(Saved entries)

/-- **(UA) ⟸ TYPE I + (FE) + HALF-LIFE WAKE (HL).**  For a regular `ν`-viscous trajectory blowing up at `t⋆` at the type-I rate, with the
front a=1 envelope (FE) and the half-life co-moving envelope (HL) — after every late anchor `t_a` with front shell `F`, for
`t ∈ [t_a, t_a + (t⋆−t_a)/2]` and all `n`: `Λ^{n+F}(t⋆−t_a)‖X_{n+F}(t)‖ ≤ p n`, `p ≥ 0` summable over `ℤ` — the critical action is uniformly
bounded: `Λ^k ∫_{[0,t⋆)} ‖X_k‖ ≤ A` for every shell `k`.  MODEL lattice only.
[cite: Tao2016AveragedNS, §4 Thm. 4.2 (statement shape), the viscous equation before it, §6.4; cell vocabulary (stmt-NavierStokesRegularity-20420, stub (ω4))] -/
theorem uniformCriticalAction_of_halfLifeWake {R ε₀ ν : ℝ} (hε₀ : 0 < ε₀) (hν : 0 < ν)
    {α : Fin 4 → Fin 4 → Fin 4 → ℤ × ℤ × ℤ → ℝ} (hα : InTableClass R α) {X₀ : Fin 4 → ℝ}
    {X : Fin 4 → ℤ → ℝ → ℝ} {tStar : ℝ} (hV : ViscousUpTo ε₀ ν α X₀ X tStar) (hB : BlowsUpAt ε₀ X tStar)
    (hT1 : TypeOne ε₀ X tStar)
    (hEnv : ∃ Q t₂ : ℝ, t₂ < tStar ∧ ∀ t : ℝ, 0 ≤ t → t₂ ≤ t → t < tStar → ∀ (i : Fin 4) (F : ℤ),
      1 / (32 * (3 + bigLam ε₀)) ≤ bigLam ε₀ ^ F * |X i F t| * (tStar - t) →
        (1 + ε₀) ^ ((F : ℝ) / 2) * |X i F t| ≤ Q)
    {p : ℤ → ℝ} (hp0 : ∀ n, 0 ≤ p n) (hps : Summable p)
    (hHL : ∃ t₃ : ℝ, t₃ < tStar ∧ ∀ ta : ℝ, 0 ≤ ta → t₃ ≤ ta → ta < tStar → ∀ (i : Fin 4) (F : ℤ),
      1 / (32 * (3 + bigLam ε₀)) ≤ bigLam ε₀ ^ F * |X i F ta| * (tStar - ta) →
        ∀ (n : ℤ) (t : ℝ), ta ≤ t → t ≤ ta + (tStar - ta) / 2 →
          bigLam ε₀ ^ (n + F) * (tStar - ta) * ‖shellVec X (n + F) t‖ ≤ p n) :
    ∃ A : ℝ, ∀ k : ℤ, IntegrableOn (fun t => ‖shellVec X k t‖) (Ico 0 tStar) ∧
      bigLam ε₀ ^ k * (∫ t in Ico 0 tStar, ‖shellVec X k t‖) ≤ A := by
  have hl0 : (0 : ℝ) < 1 + ε₀ := by linarith
  have hε : (-1 : ℝ) < ε₀ := by linarith
  have hΛ : 0 < bigLam ε₀ := bigLam_pos hε
  have hT : 0 < tStar := hV.pos
  set cs : ℝ := 1 / (32 * (3 + bigLam ε₀)) with hcs
  have hcs0 : 0 < cs := by rw [hcs]; positivity
  obtain ⟨K₁, t₁, hK₁, ht₁T, hclock⟩ := frontClock_of_typeOne hε₀ hν hα hV hT1
  obtain ⟨Q, t₂, ht₂T, henv⟩ := hEnv
  obtain ⟨C₀, hC₀⟩ := hT1
  set C : ℝ := 2 * max C₀ 0 with hCdef
  have hC0 : 0 ≤ C := by rw [hCdef]; positivity
  have htypeI : ∀ (n : ℤ) (t : ℝ), 0 ≤ t → t < tStar →
      bigLam ε₀ ^ n * (tStar - t) * ‖shellVec X n t‖ ≤ C := by
    intro n t ht0 htT
    have hLt : 0 < bigLam ε₀ ^ n * (tStar - t) := mul_pos (zpow_pos hΛ n) (by linarith)
    have hcomp : ∀ j : Fin 4, |X j n t| ≤ max C₀ 0 / (bigLam ε₀ ^ n * (tStar - t)) := by
      intro j
      rw [le_div_iff₀ hLt]
      calc |X j n t| * (bigLam ε₀ ^ n * (tStar - t)) = bigLam ε₀ ^ n * |X j n t| * (tStar - t) := by ring
        _ ≤ C₀ := hC₀ t ht0 htT j n
        _ ≤ max C₀ 0 := le_max_left _ _
    have h := norm_shellVec_le_two_mul (div_nonneg (le_max_right _ _) hLt.le) hcomp
    have hne : bigLam ε₀ ^ n * (tStar - t) ≠ 0 := hLt.ne'
    calc bigLam ε₀ ^ n * (tStar - t) * ‖shellVec X n t‖
        ≤ bigLam ε₀ ^ n * (tStar - t) * (2 * (max C₀ 0 / (bigLam ε₀ ^ n * (tStar - t)))) :=
          mul_le_mul_of_nonneg_left h hLt.le
      _ = C := by rw [hCdef, mul_comm (2 : ℝ) _, ← mul_assoc, mul_div_cancel₀ _ hne, mul_comm]
  obtain ⟨t₃, ht₃T, hhl⟩ := hHL
  set t₀ : ℝ := max (max t₁ t₂) (max t₃ 0) with ht₀
  have ht₀T : t₀ < tStar := max_lt (max_lt ht₁T ht₂T) (max_lt ht₃T hT)
  have hgap : 0 < tStar - t₀ := by linarith
  have h0t₀ : 0 ≤ t₀ := (le_max_right _ _).trans (le_max_right _ _)
  have h1t₀ : t₁ ≤ t₀ := (le_max_left _ _).trans (le_max_left _ _)
  have h2t₀ : t₂ ≤ t₀ := (le_max_right _ _).trans (le_max_left _ _)
  have h3t₀ : t₃ ≤ t₀ := (le_max_left _ _).trans (le_max_right _ _)
  have hfront : ∀ t : ℝ, 0 ≤ t → t < tStar →
      ∃ (i : Fin 4) (F : ℤ), cs ≤ bigLam ε₀ ^ F * |X i F t| * (tStar - t) :=
    fun t ht0 htT => typeOne_quantity_lower_bound hε₀ hν hα hV hB t ht0 htT
  choose! iF FF hFF using hfront
  have hQpos : 0 < Q := by
    have h := henv t₀ h0t₀ h2t₀ ht₀T (iF t₀) (FF t₀) (hFF t₀ h0t₀ ht₀T)
    have hX : X (iF t₀) (FF t₀) t₀ ≠ 0 := by
      intro h0
      have := hFF t₀ h0t₀ ht₀T
      rw [h0, abs_zero, mul_zero, zero_mul] at this
      exact absurd this (not_le.2 hcs0)
    exact lt_of_lt_of_le (mul_pos (Real.rpow_pos_of_pos hl0 _) (abs_pos.2 hX)) h
  set m₁ : ℝ := cs * ν / Q with hm₁
  have hm₁0 : 0 < m₁ := by rw [hm₁]; positivity
  have hlow : ∀ t : ℝ, t₀ ≤ t → t < tStar → m₁ ≤ ν * (1 + ε₀) ^ ((2 : ℝ) * FF t) * (tStar - t) := by
    intro t ht htT
    have ht0 : 0 ≤ t := h0t₀.trans ht
    exact lowerClock_of_frontEnvelope hε hν.le hcs0 (hFF t ht0 htT)
      (henv t ht0 (h2t₀.trans ht) htT _ _ (hFF t ht0 htT))
  have hup : ∀ t : ℝ, t₀ ≤ t → t < tStar → ν * (1 + ε₀) ^ ((2 : ℝ) * FF t) * (tStar - t) < K₁ := by
    intro t ht htT
    have ht0 : 0 ≤ t := h0t₀.trans ht
    exact hclock t ht0 (h1t₀.trans ht) htT _ _ (hFF t ht0 htT)
  set s : ℕ → ℝ := fun j => tStar - (tStar - t₀) / 2 ^ j with hsdef
  have hs_lt : ∀ j : ℕ, s j < tStar := fun j => by
    have : 0 < (tStar - t₀) / 2 ^ j := by positivity
    simp only [hsdef]
    linarith
  have hs_ge : ∀ j : ℕ, t₀ ≤ s j := fun j => by
    have h1 : (tStar - t₀) / 2 ^ j ≤ tStar - t₀ := div_le_self hgap.le (one_le_pow₀ (by norm_num))
    simp only [hsdef]
    linarith
  have hs0 : ∀ j : ℕ, 0 ≤ s j := fun j => h0t₀.trans (hs_ge j)
  have hs_tend : Tendsto s atTop (𝓝 tStar) := by
    have h1 : Tendsto (fun j : ℕ => (tStar - t₀) * (1 / 2 : ℝ) ^ j) atTop (𝓝 ((tStar - t₀) * 0)) :=
      (tendsto_pow_atTop_nhds_zero_of_lt_one (by norm_num) (by norm_num)).const_mul _
    rw [mul_zero] at h1
    have h2 : Tendsto (fun j : ℕ => tStar - (tStar - t₀) * (1 / 2 : ℝ) ^ j) atTop (𝓝 (tStar - 0)) :=
      h1.const_sub tStar
    rw [sub_zero] at h2
    refine h2.congr fun j => ?_
    show tStar - (tStar - t₀) * (1 / 2 : ℝ) ^ j = tStar - (tStar - t₀) / 2 ^ j
    rw [one_div, inv_pow, div_eq_mul_inv]
  have hlog2 : 0 < Real.log 2 := Real.log_pos (by norm_num)
  have hclose : ∀ j j' : ℕ, FF (s j) = FF (s j') →
      (j : ℝ) ≤ j' + Real.log (K₁ / m₁) / Real.log 2 := by
    intro j j' hjj
    have hl := hlow (s j) (hs_ge j) (hs_lt j)
    have hu := hup (s j') (hs_ge j') (hs_lt j')
    rw [← hjj] at hu
    set q : ℝ := ν * (1 + ε₀) ^ ((2 : ℝ) * FF (s j)) with hq
    have hsj : tStar - s j = (tStar - t₀) / 2 ^ j := by simp only [hsdef]; ring
    have hsj' : tStar - s j' = (tStar - t₀) / 2 ^ j' := by simp only [hsdef]; ring
    rw [hsj] at hl
    rw [hsj'] at hu
    have h2j : (0 : ℝ) < 2 ^ j := by positivity
    have h2j' : (0 : ℝ) < 2 ^ j' := by positivity
    have hA : m₁ * 2 ^ j ≤ q * (tStar - t₀) := by
      have := mul_le_mul_of_nonneg_right hl h2j.le
      rwa [mul_assoc, div_mul_cancel₀ _ h2j.ne'] at this
    have hB' : q * (tStar - t₀) < K₁ * 2 ^ j' := by
      have := mul_lt_mul_of_pos_right hu h2j'
      rwa [mul_assoc, div_mul_cancel₀ _ h2j'.ne'] at this
    have hAB : m₁ * 2 ^ j < K₁ * 2 ^ j' := lt_of_le_of_lt hA hB'
    have hlogs := Real.log_lt_log (by positivity) hAB
    rw [Real.log_mul hm₁0.ne' h2j.ne', Real.log_mul hK₁.ne' h2j'.ne', Real.log_pow, Real.log_pow] at hlogs
    rw [Real.log_div hK₁.ne' hm₁0.ne']
    rw [← sub_nonneg]
    have : 0 ≤ ((j' : ℝ) + (Real.log K₁ - Real.log m₁) / Real.log 2 - j) * Real.log 2 := by
      have h3 : ((j' : ℝ) + (Real.log K₁ - Real.log m₁) / Real.log 2 - j) * Real.log 2
          = j' * Real.log 2 + (Real.log K₁ - Real.log m₁) - j * Real.log 2 := by
        field_simp
      rw [h3]
      linarith
    exact nonneg_of_mul_nonneg_left this hlog2
  have hD : 0 ≤ Real.log (K₁ / m₁) / Real.log 2 := by
    have := hclose 0 0 rfl
    simpa using this
  set D : ℝ := Real.log (K₁ / m₁) / Real.log 2 with hDdef
  refine ⟨t₀ * (C / (tStar - t₀)) + (1 / 2) * ((D + 1) * ∑' n, p n), fun k => ?_⟩
  set f : ℝ → ℝ := fun t => bigLam ε₀ ^ k * ‖shellVec X k t‖ with hfdef
  have hLk : 0 < bigLam ε₀ ^ k := zpow_pos hΛ k
  have hfcont : ContinuousOn f (Ico 0 tStar) :=
    continuousOn_const.mul (continuousOn_shellVec_of_contDiffOn hV.contDiffOn k).norm
  have hf0 : ∀ t ∈ Ico 0 tStar, 0 ≤ f t := fun t _ => mul_nonneg hLk.le (norm_nonneg _)
  have hGk : ∀ s' : ℝ, t₀ ≤ s' → s' < tStar → ∀ t : ℝ, s' ≤ t → t ≤ s' + (tStar - s') / 2 →
      f t * (tStar - s') ≤ p (k - FF s') := by
    intro s' hs' hs'T t hst ht2
    have h0s' : 0 ≤ s' := h0t₀.trans hs'
    have h := hhl s' h0s' (h3t₀.trans hs') hs'T (iF s') (FF s') (hFF s' h0s' hs'T) (k - FF s') t hst ht2
    rw [sub_add_cancel] at h
    calc f t * (tStar - s') = bigLam ε₀ ^ k * (tStar - s') * ‖shellVec X k t‖ := by
          simp only [hfdef]; ring
      _ ≤ p (k - FF s') := h
  have htail : ∀ J : ℕ, ∫ t in t₀..s J, f t ≤ (1 / 2) * ((D + 1) * ∑' n, p n) := by
    intro J
    have h1 := intervalIntegral_le_sum_of_halfLife (G := fun s' => p (k - FF s')) ht₀T
      (hfcont.mono fun x hx => ⟨h0t₀.trans hx.1, hx.2⟩) hGk J
    have h2 := sum_le_of_sparse_fibers hp0 hps hD (F := fun j => FF (s j)) hclose k J
    exact h1.trans (mul_le_mul_of_nonneg_left h2 (by norm_num))
  have hhead : ∫ t in (0 : ℝ)..t₀, f t ≤ t₀ * (C / (tStar - t₀)) := by
    have hint : IntervalIntegrable f volume 0 t₀ :=
      (hfcont.mono fun x hx => ⟨hx.1, lt_of_le_of_lt hx.2 ht₀T⟩).intervalIntegrable_of_Icc h0t₀
    have hbound : ∀ t ∈ Icc (0 : ℝ) t₀, f t ≤ C / (tStar - t₀) := by
      intro t ht
      have htT : t < tStar := lt_of_le_of_lt ht.2 ht₀T
      have h := htypeI k t ht.1 htT
      rw [le_div_iff₀ hgap]
      calc f t * (tStar - t₀) ≤ f t * (tStar - t) :=
            mul_le_mul_of_nonneg_left (by linarith [ht.2]) (hf0 t ⟨ht.1, htT⟩)
        _ = bigLam ε₀ ^ k * (tStar - t) * ‖shellVec X k t‖ := by simp only [hfdef]; ring
        _ ≤ C := h
    calc ∫ t in (0 : ℝ)..t₀, f t ≤ ∫ _t in (0 : ℝ)..t₀, C / (tStar - t₀) :=
          intervalIntegral.integral_mono_on h0t₀ hint intervalIntegrable_const hbound
      _ = t₀ * (C / (tStar - t₀)) := by rw [intervalIntegral.integral_const, smul_eq_mul, sub_zero]
  have hpartial : ∀ J : ℕ, ∫ t in (0 : ℝ)..s J, f t ≤
      t₀ * (C / (tStar - t₀)) + (1 / 2) * ((D + 1) * ∑' n, p n) := by
    intro J
    have hint1 : IntervalIntegrable f volume 0 t₀ :=
      (hfcont.mono fun x hx => ⟨hx.1, lt_of_le_of_lt hx.2 ht₀T⟩).intervalIntegrable_of_Icc h0t₀
    have hint2 : IntervalIntegrable f volume t₀ (s J) :=
      (hfcont.mono fun x hx => ⟨h0t₀.trans hx.1, lt_of_le_of_lt hx.2 (hs_lt J)⟩).intervalIntegrable_of_Icc
        (hs_ge J)
    rw [← intervalIntegral.integral_add_adjacent_intervals hint1 hint2]
    exact add_le_add hhead (htail J)
  obtain ⟨hInt, hle⟩ := integrableOn_Ico_of_intervalIntegral_le hT hfcont hf0 hs0 hs_lt hs_tend hpartial
  have hInt' : IntegrableOn (fun t => ‖shellVec X k t‖) (Ico 0 tStar) := by
    have h : IntegrableOn (fun t => (bigLam ε₀ ^ k)⁻¹ * f t) (Ico 0 tStar) := hInt.const_mul _
    refine h.congr_fun (fun t _ => ?_) measurableSet_Ico
    show (bigLam ε₀ ^ k)⁻¹ * (bigLam ε₀ ^ k * ‖shellVec X k t‖) = ‖shellVec X k t‖
    rw [inv_mul_cancel_left₀ hLk.ne']
  refine ⟨hInt', ?_⟩
  have heq : bigLam ε₀ ^ k * (∫ t in Ico 0 tStar, ‖shellVec X k t‖) = ∫ t in Ico 0 tStar, f t := by
    simp only [hfdef]
    rw [integral_const_mul]
  rw [heq]
  exact hle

■ WHAT YOU ARE ASKED TO DO ■
Only the lines from the beginning of the data above through the line containing "action is uniformly" should be repeated, exactly as they appear.

■ ANSWER AREA ■
/-- **(UA) ⟸ TYPE I + (FE) + HALF-LIFE WAKE (HL).**  For a regular `ν`-viscous trajectory blowing up at `t⋆` at the type-I rate, with the
front a=1 envelope (FE) and the half-life co-moving envelope (HL) — after every late anchor `t_a` with front shell `F`, for
`t ∈ [t_a, t_a + (t⋆−t_a)/2]` and all `n`: `Λ^{n+F}(t⋆−t_a)‖X_{n+F}(t)‖ ≤ p n`, `p ≥ 0` summable over `ℤ` — the critical action is uniformly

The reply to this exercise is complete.